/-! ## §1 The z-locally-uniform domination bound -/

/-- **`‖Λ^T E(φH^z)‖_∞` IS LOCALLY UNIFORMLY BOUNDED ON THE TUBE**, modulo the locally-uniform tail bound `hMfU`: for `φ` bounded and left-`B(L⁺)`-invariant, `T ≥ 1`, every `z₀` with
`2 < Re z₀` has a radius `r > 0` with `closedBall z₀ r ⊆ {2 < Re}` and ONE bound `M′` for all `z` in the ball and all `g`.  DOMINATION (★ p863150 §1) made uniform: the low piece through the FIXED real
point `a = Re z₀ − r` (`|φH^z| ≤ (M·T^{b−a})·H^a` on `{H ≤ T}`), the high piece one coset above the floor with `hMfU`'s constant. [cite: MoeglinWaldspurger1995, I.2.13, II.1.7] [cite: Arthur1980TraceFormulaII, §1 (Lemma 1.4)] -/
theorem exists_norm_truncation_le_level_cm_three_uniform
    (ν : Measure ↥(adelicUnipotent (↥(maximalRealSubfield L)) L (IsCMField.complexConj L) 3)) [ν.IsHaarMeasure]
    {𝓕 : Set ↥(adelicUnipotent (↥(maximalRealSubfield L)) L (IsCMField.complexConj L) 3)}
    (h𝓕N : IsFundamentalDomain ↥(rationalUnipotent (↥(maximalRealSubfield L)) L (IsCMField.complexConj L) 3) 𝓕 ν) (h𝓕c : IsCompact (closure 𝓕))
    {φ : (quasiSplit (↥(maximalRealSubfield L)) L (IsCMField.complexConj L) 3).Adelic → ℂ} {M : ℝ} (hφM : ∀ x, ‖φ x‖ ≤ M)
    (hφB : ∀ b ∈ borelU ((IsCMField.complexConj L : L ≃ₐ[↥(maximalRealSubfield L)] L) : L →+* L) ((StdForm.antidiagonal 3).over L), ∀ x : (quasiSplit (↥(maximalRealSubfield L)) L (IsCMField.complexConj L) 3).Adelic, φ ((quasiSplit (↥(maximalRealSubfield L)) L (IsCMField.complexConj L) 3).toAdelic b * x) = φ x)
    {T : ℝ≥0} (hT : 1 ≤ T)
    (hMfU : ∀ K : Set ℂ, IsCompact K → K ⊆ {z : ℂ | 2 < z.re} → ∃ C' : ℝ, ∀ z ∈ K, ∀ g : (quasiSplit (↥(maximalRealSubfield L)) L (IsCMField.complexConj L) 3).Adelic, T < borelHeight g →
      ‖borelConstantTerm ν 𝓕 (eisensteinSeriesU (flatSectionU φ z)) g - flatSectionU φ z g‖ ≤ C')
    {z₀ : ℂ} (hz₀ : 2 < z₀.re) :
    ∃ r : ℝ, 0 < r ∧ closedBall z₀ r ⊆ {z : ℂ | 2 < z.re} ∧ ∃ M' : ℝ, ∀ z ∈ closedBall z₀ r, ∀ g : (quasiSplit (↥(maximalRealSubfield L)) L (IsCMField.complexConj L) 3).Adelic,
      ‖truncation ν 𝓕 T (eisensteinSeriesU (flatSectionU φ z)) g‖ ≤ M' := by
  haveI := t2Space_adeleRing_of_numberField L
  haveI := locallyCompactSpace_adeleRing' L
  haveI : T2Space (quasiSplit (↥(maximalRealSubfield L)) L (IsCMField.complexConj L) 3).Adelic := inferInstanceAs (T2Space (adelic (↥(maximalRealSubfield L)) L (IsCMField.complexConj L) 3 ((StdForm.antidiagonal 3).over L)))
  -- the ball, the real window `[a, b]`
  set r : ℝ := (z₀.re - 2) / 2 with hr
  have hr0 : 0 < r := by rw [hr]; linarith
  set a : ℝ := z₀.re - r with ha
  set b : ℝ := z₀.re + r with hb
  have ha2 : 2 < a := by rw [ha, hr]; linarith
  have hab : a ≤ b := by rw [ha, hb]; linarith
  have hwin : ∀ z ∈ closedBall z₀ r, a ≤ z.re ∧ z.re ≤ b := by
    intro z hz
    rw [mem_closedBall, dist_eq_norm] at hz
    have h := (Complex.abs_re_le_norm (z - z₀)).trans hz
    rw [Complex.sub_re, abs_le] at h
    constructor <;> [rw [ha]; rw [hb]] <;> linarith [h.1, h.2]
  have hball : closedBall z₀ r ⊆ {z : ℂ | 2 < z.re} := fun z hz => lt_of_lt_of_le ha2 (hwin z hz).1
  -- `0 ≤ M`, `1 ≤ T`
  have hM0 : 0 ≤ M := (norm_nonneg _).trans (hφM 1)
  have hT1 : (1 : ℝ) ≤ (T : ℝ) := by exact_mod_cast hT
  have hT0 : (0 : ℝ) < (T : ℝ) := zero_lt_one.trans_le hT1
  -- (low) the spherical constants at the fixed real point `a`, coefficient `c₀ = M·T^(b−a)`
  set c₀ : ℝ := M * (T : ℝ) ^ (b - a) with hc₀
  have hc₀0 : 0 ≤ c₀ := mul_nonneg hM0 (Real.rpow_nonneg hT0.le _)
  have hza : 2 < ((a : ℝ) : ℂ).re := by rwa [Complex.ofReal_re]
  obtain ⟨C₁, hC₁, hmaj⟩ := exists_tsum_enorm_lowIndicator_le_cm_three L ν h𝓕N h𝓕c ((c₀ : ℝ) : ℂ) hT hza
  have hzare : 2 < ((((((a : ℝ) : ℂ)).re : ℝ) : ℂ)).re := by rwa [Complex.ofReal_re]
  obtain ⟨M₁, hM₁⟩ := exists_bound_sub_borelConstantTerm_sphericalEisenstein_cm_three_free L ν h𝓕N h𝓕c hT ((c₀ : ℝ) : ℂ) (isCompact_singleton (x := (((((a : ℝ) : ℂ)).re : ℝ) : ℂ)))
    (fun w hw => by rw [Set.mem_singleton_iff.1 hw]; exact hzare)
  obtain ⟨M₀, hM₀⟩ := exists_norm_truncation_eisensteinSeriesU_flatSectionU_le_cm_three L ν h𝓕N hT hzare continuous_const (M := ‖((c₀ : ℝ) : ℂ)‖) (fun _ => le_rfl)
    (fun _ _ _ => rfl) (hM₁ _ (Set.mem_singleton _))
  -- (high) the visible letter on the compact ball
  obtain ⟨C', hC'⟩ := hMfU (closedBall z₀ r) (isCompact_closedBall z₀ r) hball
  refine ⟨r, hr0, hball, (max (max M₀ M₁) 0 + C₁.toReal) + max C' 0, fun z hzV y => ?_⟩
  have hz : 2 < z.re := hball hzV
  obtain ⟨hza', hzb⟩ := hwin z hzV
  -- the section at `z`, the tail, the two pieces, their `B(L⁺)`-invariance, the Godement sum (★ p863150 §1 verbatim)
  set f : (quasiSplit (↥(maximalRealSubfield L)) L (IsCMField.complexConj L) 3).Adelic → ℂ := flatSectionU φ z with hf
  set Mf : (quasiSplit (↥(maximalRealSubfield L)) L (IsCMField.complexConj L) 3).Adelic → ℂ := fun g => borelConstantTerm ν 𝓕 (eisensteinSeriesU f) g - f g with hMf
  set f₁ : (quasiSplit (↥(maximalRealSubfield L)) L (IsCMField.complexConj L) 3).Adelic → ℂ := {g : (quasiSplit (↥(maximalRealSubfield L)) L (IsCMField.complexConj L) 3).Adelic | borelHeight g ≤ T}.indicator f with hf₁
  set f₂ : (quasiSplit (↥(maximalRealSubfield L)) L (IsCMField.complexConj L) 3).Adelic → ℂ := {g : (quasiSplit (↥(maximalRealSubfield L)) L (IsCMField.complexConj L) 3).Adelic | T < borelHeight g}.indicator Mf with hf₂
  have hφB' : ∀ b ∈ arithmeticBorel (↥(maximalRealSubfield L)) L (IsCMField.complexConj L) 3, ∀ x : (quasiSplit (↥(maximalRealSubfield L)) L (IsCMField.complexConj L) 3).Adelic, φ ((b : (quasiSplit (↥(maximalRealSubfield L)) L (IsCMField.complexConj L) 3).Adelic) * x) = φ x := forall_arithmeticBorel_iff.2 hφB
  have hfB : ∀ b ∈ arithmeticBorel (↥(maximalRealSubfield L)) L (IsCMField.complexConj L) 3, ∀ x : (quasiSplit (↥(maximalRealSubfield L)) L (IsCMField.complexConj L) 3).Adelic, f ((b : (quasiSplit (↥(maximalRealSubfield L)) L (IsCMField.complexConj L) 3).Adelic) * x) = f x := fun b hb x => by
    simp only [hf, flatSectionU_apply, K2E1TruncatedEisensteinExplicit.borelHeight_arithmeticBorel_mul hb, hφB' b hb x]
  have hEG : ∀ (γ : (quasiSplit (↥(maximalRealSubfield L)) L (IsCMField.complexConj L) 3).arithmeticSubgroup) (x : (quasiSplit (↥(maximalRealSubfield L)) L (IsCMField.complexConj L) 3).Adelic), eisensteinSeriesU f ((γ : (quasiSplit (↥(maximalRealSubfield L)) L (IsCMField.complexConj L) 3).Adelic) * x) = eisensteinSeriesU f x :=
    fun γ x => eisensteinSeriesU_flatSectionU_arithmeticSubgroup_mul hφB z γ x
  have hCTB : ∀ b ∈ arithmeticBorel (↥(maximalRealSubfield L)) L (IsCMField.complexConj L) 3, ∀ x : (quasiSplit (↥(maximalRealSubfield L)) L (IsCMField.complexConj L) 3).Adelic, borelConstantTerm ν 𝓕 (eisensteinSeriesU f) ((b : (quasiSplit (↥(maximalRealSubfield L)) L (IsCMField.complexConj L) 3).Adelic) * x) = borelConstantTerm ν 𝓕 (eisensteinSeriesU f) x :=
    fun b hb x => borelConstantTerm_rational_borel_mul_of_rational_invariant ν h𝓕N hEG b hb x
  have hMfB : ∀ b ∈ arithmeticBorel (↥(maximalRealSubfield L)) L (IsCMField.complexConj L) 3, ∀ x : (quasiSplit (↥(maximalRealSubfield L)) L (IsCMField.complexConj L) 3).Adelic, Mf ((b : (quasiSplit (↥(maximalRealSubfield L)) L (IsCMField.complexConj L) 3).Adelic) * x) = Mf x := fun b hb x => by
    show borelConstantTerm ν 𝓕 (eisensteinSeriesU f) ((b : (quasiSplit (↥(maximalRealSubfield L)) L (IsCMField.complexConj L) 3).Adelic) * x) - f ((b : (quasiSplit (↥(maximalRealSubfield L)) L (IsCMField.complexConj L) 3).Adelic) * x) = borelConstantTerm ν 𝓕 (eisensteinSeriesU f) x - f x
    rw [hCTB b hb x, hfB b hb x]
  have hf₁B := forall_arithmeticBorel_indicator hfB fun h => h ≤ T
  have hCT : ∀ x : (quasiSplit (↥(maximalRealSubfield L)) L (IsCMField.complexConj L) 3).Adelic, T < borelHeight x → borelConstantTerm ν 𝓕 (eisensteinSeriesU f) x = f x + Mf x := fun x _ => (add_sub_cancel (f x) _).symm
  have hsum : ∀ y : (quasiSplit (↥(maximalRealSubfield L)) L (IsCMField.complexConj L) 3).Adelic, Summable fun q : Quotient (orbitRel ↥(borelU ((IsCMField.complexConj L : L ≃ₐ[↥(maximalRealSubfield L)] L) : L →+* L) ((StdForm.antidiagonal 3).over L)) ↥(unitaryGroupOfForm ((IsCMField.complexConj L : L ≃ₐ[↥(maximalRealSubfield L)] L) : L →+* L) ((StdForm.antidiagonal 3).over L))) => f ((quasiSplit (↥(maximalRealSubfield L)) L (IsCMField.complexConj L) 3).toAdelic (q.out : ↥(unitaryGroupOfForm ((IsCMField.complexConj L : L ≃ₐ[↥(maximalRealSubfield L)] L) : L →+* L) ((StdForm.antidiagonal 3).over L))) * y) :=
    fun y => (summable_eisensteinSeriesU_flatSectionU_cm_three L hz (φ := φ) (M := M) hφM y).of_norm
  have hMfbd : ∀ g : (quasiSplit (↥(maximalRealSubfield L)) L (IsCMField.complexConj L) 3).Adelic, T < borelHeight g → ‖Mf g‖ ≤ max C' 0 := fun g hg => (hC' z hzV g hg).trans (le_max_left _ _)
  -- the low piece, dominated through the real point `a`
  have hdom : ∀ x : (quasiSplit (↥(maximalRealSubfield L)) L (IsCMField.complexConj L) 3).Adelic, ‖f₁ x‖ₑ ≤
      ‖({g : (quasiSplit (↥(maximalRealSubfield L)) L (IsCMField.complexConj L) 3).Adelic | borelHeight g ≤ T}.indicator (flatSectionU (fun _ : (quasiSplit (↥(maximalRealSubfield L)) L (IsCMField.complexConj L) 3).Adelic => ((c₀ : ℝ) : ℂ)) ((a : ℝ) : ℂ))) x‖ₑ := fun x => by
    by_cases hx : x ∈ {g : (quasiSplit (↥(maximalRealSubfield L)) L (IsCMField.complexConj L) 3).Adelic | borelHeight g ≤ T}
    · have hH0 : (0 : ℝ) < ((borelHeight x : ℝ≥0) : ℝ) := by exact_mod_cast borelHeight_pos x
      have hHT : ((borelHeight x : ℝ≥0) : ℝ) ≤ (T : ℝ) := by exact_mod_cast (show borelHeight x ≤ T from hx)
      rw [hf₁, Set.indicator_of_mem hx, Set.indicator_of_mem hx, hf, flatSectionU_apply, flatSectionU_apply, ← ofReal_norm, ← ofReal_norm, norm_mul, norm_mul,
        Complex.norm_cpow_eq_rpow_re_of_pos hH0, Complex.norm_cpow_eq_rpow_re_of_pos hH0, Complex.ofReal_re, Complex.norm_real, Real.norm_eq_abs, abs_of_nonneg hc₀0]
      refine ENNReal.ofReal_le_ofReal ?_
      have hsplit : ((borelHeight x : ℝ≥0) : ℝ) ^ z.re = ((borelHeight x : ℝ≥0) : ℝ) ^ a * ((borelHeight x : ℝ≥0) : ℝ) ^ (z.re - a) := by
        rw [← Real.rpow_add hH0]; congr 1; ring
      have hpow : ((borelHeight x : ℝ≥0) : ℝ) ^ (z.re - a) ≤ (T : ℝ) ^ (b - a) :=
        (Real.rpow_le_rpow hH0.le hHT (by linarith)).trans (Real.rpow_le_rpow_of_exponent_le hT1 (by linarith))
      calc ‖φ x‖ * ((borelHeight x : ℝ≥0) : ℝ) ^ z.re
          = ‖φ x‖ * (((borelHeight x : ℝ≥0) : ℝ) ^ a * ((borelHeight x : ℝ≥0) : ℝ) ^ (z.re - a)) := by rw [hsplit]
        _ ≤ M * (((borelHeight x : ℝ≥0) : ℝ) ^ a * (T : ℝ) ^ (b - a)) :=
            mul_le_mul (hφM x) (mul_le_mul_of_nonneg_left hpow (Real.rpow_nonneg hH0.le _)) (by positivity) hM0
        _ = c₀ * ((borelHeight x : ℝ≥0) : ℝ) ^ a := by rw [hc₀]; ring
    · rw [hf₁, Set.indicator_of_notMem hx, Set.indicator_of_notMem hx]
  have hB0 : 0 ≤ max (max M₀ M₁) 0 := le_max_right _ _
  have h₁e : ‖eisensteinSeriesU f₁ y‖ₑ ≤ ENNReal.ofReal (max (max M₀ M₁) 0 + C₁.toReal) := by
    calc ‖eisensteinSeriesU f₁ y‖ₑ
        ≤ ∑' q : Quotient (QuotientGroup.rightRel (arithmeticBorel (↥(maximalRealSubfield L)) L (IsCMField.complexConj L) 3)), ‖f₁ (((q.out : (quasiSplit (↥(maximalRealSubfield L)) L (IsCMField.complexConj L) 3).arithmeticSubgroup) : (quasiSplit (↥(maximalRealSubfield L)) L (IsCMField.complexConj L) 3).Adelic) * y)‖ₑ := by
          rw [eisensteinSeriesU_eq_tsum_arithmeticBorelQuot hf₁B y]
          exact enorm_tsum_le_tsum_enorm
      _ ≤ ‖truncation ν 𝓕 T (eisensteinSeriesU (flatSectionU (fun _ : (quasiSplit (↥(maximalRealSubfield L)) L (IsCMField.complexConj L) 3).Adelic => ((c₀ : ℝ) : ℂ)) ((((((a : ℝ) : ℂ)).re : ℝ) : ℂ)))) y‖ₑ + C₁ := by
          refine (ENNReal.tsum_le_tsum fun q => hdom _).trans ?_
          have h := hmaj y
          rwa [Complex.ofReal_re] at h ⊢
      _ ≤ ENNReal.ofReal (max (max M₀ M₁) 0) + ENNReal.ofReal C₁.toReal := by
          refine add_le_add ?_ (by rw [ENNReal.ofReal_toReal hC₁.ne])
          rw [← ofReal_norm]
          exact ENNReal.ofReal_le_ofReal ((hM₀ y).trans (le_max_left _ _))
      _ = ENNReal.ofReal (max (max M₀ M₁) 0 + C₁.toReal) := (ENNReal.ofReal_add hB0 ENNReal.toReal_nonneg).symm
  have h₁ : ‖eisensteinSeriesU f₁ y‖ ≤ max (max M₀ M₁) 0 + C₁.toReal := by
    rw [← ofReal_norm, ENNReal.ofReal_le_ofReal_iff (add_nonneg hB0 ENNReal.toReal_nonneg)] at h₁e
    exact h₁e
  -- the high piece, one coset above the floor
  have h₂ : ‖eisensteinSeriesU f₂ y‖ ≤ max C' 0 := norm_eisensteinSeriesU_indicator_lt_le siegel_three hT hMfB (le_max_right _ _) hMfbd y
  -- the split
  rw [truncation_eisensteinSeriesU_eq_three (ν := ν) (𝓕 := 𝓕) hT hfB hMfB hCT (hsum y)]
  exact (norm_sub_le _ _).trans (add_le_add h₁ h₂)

*To do*
Return exactly the leading lines of the listing, stopping after the line in which "through the FIXED real" occurs.

*Task result*
/-! ## §1 The z-locally-uniform domination bound -/

/-- **`‖Λ^T E(φH^z)‖_∞` IS LOCALLY UNIFORMLY BOUNDED ON THE TUBE**, modulo the locally-uniform tail bound `hMfU`: for `φ` bounded and left-`B(L⁺)`-invariant, `T ≥ 1`, every `z₀` with
`2 < Re z₀` has a radius `r > 0` with `closedBall z₀ r ⊆ {2 < Re}` and ONE bound `M′` for all `z` in the ball and all `g`.  DOMINATION (★ p863150 §1) made uniform: the low piece through the FIXED real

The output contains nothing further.